Task goal:
Give back exactly the first lines of the entries below, through the line with "non-degenerate on a".

Stored data entries
/-- **Witt transitivity (abstract).** `L` a field with `2 ≠ 0`, `c` an involutive ring endomorphism,
`B : V →ₛₗ[c] V →ₗ[L] L` hermitian (`c (B x y) = B y x`) and left non-degenerate on a
finite-dimensional `V`. Then for totally isotropic subspaces `U, U'` of the same dimension `k` there is
an isometry `g` of `B` with `g(U) = U'`. Induction on `k`: write `U = ⟨u⟩ ⊔ U₀`, `U' = ⟨u'⟩ ⊔ U₀'`, move
`U₀` onto `U₀'` by induction, then `u` onto a multiple of `u'` by `exists_isometry_step` with `W = U₀'`.
[cite: Scharlau1985HermitianForms, Ch. 7 Thm. 9.1] -/
theorem exists_isometry_map_eq [FiniteDimensional L V] (B : V →ₛₗ[c] V →ₗ[L] L)
    (hc : ∀ x, c (c x) = x) (h2 : (2 : L) ≠ 0) (hH : ∀ x y, c (B x y) = B y x)
    (hnd : ∀ x, (∀ y, B x y = 0) → x = 0) :
    ∀ (k : ℕ) (U U' : Submodule L V), (∀ u ∈ U, ∀ v ∈ U, B u v = 0) →
      (∀ u ∈ U', ∀ v ∈ U', B u v = 0) → finrank L U = k → finrank L U' = k →
        ∃ g : V →ₗ[L] V, (∀ x y, B (g x) (g y) = B x y) ∧ U.map g = U' := by
  intro k
  induction k with
  | zero =>
    intro U U' _ _ hU hU'
    rw [Submodule.finrank_eq_zero] at hU hU'
    refine ⟨LinearMap.id, fun _ _ => rfl, ?_⟩
    rw [hU, hU', Submodule.map_bot]
  | succ k ih =>
    intro U U' hUiso hU'iso hU hU'
    obtain ⟨u, U₀, hU₀U, huU, huU₀, hU₀, hUeq⟩ := exists_decomp U hU
    obtain ⟨u', U₀', hU₀'U', hu'U', hu'U₀', hU₀', hU'eq⟩ := exists_decomp U' hU'
    obtain ⟨g₀, hg₀, hg₀U₀⟩ := ih U₀ U₀' (fun x hx y hy => hUiso x (hU₀U hx) y (hU₀U hy))
      (fun x hx y hy => hU'iso x (hU₀'U' hx) y (hU₀'U' hy)) hU₀ hU₀'
    -- the moved vector `g₀ u` against `W = U₀' = g₀ U₀`
    have h1o : g₀ u ∈ U₀'.orthogonalBilin B := by
      rw [Submodule.mem_orthogonalBilin_iff, ← hg₀U₀]
      rintro _ ⟨w, hw, rfl⟩
      rw [hg₀]
      exact hUiso w (hU₀U hw) u huU
    have h1W : g₀ u ∉ U₀' := by
      rw [← hg₀U₀]
      rintro ⟨w, hw, hwu⟩
      exact huU₀ (injective_of_isometry B hnd hg₀ hwu ▸ hw)
    have h2o : u' ∈ U₀'.orthogonalBilin B :=
      (Submodule.mem_orthogonalBilin_iff).2 fun w hw => hU'iso w (hU₀'U' hw) u' hu'U'
    obtain ⟨g₁, hg₁, hfix, r, hr, hg₁u⟩ := exists_isometry_step B hc h2 hH hnd U₀' h1o h2o h1W hu'U₀'
      (by rw [hg₀]; exact hUiso u huU u huU) (hU'iso u' hu'U' u' hu'U')
    refine ⟨g₁ ∘ₗ g₀, fun x y => by simp only [LinearMap.comp_apply, hg₁, hg₀], ?_⟩
    rw [Submodule.map_comp, hUeq, Submodule.map_sup, Submodule.map_sup, hg₀U₀, map_eq_of_forall_eq hfix,
      Submodule.map_span, Submodule.map_span, Set.image_singleton, Set.image_singleton, hg₁u,
      Submodule.span_singleton_smul_eq (isUnit_iff_ne_zero.2 hr), hU'eq]

end Summit.HodgeConjecture.HodgeConjecture.Cruxes.HLiu418.K2LiuHermitianWitt

/-! ## The socket: `U(J)(L)` is transitive on totally isotropic subspaces of equal dimension -/

namespace Summit.HodgeConjecture.HodgeConjecture.Cruxes.HLiu418

open Module K2LiuHermitianWitt
open scoped Matrix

Result of this exercise:
/-- **Witt transitivity (abstract).** `L` a field with `2 ≠ 0`, `c` an involutive ring endomorphism,
`B : V →ₛₗ[c] V →ₗ[L] L` hermitian (`c (B x y) = B y x`) and left non-degenerate on a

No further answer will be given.